■ TRY IT
Range to output from the entries below: the line containing "t ≫ (𝔡 xbar).ι₀G ≫ relFrobeniusOver" through the line containing "c ≫ κ = y := by". Set it down exactly, ends included, nothing else.

Data items
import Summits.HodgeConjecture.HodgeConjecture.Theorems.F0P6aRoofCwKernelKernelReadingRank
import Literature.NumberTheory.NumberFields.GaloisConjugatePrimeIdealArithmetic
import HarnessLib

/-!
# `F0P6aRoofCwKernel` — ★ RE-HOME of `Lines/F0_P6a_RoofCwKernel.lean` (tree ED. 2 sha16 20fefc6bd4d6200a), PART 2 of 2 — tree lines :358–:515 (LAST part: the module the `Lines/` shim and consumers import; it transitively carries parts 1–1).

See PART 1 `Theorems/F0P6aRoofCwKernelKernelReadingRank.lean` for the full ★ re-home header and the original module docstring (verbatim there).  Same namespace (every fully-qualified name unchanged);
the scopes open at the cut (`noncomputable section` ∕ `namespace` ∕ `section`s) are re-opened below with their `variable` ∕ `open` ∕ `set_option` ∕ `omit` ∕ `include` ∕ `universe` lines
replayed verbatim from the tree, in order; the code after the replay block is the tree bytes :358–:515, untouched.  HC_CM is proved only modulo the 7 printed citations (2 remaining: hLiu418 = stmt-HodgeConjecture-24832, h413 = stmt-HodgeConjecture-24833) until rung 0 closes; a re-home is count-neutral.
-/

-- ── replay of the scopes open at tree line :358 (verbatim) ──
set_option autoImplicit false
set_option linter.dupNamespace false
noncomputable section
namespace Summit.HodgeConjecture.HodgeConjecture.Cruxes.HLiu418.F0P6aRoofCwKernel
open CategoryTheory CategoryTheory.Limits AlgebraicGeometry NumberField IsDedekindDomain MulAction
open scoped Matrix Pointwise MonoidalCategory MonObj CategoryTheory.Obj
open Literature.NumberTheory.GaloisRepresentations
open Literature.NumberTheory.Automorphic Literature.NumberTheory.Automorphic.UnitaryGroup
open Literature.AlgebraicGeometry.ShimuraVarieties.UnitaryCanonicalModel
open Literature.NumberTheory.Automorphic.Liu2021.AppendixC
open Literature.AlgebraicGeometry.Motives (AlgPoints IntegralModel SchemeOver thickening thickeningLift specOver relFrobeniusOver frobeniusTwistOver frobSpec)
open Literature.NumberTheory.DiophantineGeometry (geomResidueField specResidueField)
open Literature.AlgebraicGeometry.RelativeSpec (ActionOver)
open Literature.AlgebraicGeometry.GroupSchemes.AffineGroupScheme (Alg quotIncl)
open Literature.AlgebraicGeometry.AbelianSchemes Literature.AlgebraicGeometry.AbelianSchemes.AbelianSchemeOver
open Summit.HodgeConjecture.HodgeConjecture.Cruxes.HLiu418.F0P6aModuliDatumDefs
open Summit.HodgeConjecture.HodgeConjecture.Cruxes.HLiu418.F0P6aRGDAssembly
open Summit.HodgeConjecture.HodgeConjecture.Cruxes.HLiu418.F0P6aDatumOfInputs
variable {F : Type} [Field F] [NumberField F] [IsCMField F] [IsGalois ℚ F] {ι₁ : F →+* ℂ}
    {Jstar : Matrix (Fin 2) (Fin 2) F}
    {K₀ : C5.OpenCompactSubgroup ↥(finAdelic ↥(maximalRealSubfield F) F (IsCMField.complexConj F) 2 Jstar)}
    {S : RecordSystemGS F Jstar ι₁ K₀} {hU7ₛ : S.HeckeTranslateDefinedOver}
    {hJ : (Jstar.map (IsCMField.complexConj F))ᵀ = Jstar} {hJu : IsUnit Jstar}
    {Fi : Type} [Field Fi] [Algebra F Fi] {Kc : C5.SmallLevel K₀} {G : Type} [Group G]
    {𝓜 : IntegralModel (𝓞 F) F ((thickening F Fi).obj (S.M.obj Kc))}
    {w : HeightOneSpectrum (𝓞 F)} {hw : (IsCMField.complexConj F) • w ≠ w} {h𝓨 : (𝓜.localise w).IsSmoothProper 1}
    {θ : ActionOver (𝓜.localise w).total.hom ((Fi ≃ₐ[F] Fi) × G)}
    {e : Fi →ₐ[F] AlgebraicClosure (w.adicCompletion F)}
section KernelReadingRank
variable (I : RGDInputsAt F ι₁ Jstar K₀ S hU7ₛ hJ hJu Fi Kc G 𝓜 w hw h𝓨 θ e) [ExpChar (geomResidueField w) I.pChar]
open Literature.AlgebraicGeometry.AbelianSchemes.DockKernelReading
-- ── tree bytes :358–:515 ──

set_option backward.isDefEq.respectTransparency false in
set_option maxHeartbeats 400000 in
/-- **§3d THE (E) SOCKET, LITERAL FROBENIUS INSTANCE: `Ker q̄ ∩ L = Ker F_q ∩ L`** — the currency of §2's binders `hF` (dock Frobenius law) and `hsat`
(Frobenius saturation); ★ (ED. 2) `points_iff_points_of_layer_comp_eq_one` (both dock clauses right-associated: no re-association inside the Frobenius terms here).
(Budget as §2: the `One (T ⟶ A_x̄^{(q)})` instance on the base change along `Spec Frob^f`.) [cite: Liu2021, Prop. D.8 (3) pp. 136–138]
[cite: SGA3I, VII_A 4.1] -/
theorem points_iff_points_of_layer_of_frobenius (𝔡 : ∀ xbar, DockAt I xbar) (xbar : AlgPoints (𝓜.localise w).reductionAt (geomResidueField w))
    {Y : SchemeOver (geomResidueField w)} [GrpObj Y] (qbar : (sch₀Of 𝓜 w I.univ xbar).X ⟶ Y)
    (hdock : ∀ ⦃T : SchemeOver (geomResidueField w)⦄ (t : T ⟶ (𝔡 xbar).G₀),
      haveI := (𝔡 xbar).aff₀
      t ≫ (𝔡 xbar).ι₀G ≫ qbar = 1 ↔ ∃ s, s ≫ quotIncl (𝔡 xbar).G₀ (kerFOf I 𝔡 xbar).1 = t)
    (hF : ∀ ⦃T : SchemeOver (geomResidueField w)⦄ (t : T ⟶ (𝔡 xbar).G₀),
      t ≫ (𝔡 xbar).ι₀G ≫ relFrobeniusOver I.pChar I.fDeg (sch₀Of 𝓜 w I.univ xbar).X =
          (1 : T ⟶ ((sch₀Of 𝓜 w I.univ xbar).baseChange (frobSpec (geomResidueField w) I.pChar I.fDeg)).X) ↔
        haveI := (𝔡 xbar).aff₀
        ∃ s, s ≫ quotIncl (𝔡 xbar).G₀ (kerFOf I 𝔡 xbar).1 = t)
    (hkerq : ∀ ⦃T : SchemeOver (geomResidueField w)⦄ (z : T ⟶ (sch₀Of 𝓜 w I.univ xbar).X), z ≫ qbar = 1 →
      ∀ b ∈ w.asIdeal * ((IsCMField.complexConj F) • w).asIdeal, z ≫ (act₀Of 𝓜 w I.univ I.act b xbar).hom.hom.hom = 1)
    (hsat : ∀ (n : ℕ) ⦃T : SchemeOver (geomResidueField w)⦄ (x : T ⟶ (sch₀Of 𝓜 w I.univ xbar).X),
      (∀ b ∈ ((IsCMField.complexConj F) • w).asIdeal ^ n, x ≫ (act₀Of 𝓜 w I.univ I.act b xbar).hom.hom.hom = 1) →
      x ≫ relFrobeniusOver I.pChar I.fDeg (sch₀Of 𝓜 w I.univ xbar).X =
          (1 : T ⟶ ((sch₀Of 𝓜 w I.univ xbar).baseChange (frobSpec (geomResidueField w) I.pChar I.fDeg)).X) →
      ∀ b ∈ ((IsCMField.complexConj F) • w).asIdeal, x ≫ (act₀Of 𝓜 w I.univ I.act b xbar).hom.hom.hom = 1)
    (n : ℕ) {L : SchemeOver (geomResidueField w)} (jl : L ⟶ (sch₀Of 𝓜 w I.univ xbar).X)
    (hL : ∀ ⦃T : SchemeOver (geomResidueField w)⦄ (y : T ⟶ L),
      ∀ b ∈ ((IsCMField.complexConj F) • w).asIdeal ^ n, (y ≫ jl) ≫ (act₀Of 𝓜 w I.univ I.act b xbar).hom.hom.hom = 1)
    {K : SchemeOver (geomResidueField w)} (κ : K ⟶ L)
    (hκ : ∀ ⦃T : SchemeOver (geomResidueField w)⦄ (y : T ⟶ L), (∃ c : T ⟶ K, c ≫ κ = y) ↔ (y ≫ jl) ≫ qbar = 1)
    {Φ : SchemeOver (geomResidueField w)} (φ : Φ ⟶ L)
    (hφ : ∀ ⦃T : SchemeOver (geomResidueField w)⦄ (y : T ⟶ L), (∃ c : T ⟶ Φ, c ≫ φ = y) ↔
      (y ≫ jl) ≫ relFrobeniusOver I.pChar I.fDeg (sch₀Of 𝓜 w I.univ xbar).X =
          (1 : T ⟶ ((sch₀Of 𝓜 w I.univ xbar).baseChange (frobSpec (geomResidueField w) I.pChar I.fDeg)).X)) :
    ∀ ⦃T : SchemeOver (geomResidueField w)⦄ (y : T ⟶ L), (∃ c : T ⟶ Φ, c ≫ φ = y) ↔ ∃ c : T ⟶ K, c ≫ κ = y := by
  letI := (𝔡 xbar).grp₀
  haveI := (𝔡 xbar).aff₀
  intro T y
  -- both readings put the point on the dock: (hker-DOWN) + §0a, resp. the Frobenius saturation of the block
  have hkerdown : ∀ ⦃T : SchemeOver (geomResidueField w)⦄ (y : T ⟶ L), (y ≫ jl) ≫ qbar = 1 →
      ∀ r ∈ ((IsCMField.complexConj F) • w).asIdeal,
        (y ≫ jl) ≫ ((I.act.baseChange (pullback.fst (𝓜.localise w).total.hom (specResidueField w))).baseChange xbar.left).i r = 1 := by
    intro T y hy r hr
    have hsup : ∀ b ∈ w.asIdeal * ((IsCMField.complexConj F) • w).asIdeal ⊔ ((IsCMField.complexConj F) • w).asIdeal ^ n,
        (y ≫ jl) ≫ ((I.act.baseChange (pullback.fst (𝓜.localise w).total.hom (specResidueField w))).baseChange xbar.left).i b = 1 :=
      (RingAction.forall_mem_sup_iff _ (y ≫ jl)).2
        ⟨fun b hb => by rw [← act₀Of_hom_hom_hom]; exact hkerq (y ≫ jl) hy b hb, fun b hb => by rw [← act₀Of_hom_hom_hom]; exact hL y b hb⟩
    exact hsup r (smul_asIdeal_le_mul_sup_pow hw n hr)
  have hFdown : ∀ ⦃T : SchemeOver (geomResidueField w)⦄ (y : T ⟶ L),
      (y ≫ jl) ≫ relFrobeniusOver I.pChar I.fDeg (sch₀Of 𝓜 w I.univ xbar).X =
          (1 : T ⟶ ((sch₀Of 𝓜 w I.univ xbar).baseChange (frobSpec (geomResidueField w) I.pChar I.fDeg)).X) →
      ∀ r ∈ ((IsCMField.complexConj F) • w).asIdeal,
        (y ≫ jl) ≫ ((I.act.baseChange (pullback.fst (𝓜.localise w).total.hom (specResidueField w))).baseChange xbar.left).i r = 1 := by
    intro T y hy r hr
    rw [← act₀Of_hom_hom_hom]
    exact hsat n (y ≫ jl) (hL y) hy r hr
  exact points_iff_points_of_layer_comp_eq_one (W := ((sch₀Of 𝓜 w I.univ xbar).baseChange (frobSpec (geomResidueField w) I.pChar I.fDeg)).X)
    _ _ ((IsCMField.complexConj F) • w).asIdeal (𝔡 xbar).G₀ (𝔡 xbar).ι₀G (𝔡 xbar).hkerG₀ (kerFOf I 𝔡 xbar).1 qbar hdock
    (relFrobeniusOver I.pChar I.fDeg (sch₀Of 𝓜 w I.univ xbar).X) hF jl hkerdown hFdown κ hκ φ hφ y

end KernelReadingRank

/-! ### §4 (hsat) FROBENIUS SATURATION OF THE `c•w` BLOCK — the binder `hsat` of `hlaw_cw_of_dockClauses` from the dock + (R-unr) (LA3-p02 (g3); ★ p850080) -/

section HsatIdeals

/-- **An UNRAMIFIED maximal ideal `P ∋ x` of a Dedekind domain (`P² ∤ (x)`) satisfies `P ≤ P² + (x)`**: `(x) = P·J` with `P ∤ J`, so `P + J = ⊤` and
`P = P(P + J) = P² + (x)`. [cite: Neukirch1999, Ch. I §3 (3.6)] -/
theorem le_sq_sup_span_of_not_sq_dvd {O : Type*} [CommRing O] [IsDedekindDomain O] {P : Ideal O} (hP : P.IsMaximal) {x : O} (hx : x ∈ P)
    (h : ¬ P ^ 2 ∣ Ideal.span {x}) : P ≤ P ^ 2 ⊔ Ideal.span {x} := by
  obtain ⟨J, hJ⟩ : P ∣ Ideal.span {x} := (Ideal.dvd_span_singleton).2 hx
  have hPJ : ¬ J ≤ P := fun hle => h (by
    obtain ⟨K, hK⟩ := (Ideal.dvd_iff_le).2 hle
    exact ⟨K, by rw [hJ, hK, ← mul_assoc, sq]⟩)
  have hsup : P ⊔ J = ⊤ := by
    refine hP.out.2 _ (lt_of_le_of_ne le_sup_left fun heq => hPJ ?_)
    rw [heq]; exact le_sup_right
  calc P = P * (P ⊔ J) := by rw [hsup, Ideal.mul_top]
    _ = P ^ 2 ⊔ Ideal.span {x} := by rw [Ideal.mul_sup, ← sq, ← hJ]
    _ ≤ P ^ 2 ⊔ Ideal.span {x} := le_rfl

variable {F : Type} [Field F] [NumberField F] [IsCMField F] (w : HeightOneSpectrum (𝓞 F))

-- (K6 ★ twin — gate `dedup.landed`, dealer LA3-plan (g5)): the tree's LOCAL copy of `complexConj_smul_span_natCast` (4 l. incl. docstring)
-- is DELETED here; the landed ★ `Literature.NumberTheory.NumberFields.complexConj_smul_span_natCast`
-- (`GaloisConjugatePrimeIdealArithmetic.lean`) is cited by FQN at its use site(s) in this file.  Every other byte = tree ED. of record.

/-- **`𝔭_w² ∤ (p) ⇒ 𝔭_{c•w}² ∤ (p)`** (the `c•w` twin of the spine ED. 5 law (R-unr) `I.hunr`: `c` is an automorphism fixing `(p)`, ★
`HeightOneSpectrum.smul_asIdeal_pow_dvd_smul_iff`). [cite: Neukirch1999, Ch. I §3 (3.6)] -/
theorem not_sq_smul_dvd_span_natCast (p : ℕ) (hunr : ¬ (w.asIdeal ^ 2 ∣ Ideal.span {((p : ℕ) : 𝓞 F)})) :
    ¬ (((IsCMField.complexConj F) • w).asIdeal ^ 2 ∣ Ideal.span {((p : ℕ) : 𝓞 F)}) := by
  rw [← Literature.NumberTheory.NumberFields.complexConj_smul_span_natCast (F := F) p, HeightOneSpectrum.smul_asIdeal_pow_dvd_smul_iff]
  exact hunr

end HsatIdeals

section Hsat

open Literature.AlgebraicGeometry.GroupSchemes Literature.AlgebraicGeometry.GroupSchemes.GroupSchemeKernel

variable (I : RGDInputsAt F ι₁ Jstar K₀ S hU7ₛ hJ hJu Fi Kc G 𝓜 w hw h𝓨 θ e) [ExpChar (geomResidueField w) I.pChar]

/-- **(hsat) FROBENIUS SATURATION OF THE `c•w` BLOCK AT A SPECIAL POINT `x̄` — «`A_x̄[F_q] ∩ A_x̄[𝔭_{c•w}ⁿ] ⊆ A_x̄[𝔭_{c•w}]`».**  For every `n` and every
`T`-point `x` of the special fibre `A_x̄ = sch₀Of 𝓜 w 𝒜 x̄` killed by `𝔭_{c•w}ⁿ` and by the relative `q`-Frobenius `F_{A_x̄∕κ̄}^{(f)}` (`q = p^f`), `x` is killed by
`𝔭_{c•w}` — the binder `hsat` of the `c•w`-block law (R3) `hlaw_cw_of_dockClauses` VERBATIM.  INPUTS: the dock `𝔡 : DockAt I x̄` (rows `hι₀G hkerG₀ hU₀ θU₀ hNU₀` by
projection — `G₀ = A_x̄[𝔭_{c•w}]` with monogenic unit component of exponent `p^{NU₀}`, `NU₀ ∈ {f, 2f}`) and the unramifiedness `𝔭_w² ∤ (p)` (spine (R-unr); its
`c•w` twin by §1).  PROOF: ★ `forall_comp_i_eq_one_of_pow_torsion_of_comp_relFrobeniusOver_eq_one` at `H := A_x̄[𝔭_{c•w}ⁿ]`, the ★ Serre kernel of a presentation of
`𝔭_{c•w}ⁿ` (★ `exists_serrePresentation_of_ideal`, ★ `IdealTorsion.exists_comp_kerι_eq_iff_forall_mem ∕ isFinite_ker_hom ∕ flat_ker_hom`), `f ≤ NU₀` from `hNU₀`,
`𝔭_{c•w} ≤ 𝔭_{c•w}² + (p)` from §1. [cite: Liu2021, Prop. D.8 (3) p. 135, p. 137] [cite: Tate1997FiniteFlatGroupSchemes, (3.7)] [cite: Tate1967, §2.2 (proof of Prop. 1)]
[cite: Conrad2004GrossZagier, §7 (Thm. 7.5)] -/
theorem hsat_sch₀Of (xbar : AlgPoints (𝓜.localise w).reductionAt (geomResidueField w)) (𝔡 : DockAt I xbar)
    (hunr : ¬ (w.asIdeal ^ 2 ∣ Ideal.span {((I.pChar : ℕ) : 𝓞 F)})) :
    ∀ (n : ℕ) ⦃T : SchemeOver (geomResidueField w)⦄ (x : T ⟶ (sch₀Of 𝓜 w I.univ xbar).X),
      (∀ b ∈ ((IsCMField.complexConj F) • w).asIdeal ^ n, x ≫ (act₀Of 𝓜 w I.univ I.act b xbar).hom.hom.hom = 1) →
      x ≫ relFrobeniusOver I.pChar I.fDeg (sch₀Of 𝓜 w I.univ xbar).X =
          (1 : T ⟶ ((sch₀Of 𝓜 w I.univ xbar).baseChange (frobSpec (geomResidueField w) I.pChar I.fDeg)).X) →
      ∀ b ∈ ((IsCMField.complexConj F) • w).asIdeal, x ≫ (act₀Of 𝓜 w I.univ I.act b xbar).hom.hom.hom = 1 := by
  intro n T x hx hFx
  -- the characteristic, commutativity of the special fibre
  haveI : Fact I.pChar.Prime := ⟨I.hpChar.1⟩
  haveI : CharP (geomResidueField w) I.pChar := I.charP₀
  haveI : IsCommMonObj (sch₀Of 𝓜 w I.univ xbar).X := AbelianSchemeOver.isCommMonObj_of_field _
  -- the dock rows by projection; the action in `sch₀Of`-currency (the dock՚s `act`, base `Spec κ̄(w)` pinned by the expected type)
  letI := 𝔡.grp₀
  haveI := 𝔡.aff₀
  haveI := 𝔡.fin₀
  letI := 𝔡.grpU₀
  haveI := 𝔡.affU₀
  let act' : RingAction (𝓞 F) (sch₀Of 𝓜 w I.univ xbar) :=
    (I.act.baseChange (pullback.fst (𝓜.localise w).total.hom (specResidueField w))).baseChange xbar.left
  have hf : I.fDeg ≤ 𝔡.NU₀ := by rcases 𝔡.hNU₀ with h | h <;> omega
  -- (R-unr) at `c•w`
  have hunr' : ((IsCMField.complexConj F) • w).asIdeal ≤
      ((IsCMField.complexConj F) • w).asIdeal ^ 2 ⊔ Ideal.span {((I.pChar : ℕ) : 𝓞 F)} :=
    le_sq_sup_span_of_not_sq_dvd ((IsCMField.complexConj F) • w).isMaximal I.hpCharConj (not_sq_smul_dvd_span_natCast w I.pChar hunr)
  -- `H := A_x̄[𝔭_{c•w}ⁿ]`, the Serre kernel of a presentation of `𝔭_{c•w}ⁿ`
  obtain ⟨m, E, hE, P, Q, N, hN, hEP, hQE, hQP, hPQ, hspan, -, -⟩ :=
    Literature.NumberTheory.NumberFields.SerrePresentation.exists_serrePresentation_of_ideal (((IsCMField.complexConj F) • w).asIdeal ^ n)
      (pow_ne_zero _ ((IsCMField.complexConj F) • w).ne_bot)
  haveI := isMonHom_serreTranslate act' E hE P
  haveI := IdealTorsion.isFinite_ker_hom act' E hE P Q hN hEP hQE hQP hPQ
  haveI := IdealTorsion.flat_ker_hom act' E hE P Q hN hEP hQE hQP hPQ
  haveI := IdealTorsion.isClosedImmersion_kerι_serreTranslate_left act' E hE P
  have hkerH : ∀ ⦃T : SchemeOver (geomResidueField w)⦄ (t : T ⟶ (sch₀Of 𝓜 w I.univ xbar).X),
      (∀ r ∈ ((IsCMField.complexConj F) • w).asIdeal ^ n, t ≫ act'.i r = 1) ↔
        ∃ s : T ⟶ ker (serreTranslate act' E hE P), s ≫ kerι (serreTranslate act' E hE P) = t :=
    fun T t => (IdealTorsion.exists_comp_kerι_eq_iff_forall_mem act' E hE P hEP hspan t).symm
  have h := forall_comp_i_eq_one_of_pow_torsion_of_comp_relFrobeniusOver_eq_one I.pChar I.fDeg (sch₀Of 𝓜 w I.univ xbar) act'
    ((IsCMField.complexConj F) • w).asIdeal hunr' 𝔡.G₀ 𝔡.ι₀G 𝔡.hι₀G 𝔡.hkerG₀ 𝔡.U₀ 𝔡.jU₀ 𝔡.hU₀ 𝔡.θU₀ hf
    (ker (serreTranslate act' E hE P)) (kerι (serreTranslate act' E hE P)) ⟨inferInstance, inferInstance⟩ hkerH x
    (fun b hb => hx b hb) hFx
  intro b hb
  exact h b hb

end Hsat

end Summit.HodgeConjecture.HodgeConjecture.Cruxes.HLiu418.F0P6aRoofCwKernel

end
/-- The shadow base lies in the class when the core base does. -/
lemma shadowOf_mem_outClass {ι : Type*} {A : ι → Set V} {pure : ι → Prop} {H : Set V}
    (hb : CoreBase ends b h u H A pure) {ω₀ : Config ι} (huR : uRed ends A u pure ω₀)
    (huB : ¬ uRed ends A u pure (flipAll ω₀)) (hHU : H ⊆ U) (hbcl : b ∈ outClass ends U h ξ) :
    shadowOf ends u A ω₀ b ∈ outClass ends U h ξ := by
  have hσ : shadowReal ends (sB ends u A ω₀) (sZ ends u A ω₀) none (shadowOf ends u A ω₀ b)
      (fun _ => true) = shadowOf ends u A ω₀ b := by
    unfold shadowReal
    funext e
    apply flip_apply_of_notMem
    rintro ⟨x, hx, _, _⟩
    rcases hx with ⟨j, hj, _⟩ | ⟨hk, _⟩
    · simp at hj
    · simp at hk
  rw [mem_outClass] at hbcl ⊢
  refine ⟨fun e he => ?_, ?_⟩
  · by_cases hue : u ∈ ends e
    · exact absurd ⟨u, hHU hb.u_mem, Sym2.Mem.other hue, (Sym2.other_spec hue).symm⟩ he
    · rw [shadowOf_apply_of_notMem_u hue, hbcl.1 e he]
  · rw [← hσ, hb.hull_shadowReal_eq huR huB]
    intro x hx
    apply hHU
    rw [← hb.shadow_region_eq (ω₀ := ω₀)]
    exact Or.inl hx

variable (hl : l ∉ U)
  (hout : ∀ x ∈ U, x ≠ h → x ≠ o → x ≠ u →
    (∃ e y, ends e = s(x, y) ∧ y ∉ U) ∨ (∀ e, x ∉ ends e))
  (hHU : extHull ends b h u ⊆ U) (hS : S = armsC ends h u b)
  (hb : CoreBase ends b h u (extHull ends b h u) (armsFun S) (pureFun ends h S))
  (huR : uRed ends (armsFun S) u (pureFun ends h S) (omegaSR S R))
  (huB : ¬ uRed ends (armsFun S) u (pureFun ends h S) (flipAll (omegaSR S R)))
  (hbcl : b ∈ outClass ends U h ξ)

■ FINISHED TASK
      t ≫ (𝔡 xbar).ι₀G ≫ relFrobeniusOver I.pChar I.fDeg (sch₀Of 𝓜 w I.univ xbar).X =
          (1 : T ⟶ ((sch₀Of 𝓜 w I.univ xbar).baseChange (frobSpec (geomResidueField w) I.pChar I.fDeg)).X) ↔
        haveI := (𝔡 xbar).aff₀
        ∃ s, s ≫ quotIncl (𝔡 xbar).G₀ (kerFOf I 𝔡 xbar).1 = t)
    (hkerq : ∀ ⦃T : SchemeOver (geomResidueField w)⦄ (z : T ⟶ (sch₀Of 𝓜 w I.univ xbar).X), z ≫ qbar = 1 →
      ∀ b ∈ w.asIdeal * ((IsCMField.complexConj F) • w).asIdeal, z ≫ (act₀Of 𝓜 w I.univ I.act b xbar).hom.hom.hom = 1)
    (hsat : ∀ (n : ℕ) ⦃T : SchemeOver (geomResidueField w)⦄ (x : T ⟶ (sch₀Of 𝓜 w I.univ xbar).X),
      (∀ b ∈ ((IsCMField.complexConj F) • w).asIdeal ^ n, x ≫ (act₀Of 𝓜 w I.univ I.act b xbar).hom.hom.hom = 1) →
      x ≫ relFrobeniusOver I.pChar I.fDeg (sch₀Of 𝓜 w I.univ xbar).X =
          (1 : T ⟶ ((sch₀Of 𝓜 w I.univ xbar).baseChange (frobSpec (geomResidueField w) I.pChar I.fDeg)).X) →
      ∀ b ∈ ((IsCMField.complexConj F) • w).asIdeal, x ≫ (act₀Of 𝓜 w I.univ I.act b xbar).hom.hom.hom = 1)
    (n : ℕ) {L : SchemeOver (geomResidueField w)} (jl : L ⟶ (sch₀Of 𝓜 w I.univ xbar).X)
    (hL : ∀ ⦃T : SchemeOver (geomResidueField w)⦄ (y : T ⟶ L),
      ∀ b ∈ ((IsCMField.complexConj F) • w).asIdeal ^ n, (y ≫ jl) ≫ (act₀Of 𝓜 w I.univ I.act b xbar).hom.hom.hom = 1)
    {K : SchemeOver (geomResidueField w)} (κ : K ⟶ L)
    (hκ : ∀ ⦃T : SchemeOver (geomResidueField w)⦄ (y : T ⟶ L), (∃ c : T ⟶ K, c ≫ κ = y) ↔ (y ≫ jl) ≫ qbar = 1)
    {Φ : SchemeOver (geomResidueField w)} (φ : Φ ⟶ L)
    (hφ : ∀ ⦃T : SchemeOver (geomResidueField w)⦄ (y : T ⟶ L), (∃ c : T ⟶ Φ, c ≫ φ = y) ↔
      (y ≫ jl) ≫ relFrobeniusOver I.pChar I.fDeg (sch₀Of 𝓜 w I.univ xbar).X =
          (1 : T ⟶ ((sch₀Of 𝓜 w I.univ xbar).baseChange (frobSpec (geomResidueField w) I.pChar I.fDeg)).X)) :
    ∀ ⦃T : SchemeOver (geomResidueField w)⦄ (y : T ⟶ L), (∃ c : T ⟶ Φ, c ≫ φ = y) ↔ ∃ c : T ⟶ K, c ≫ κ = y := by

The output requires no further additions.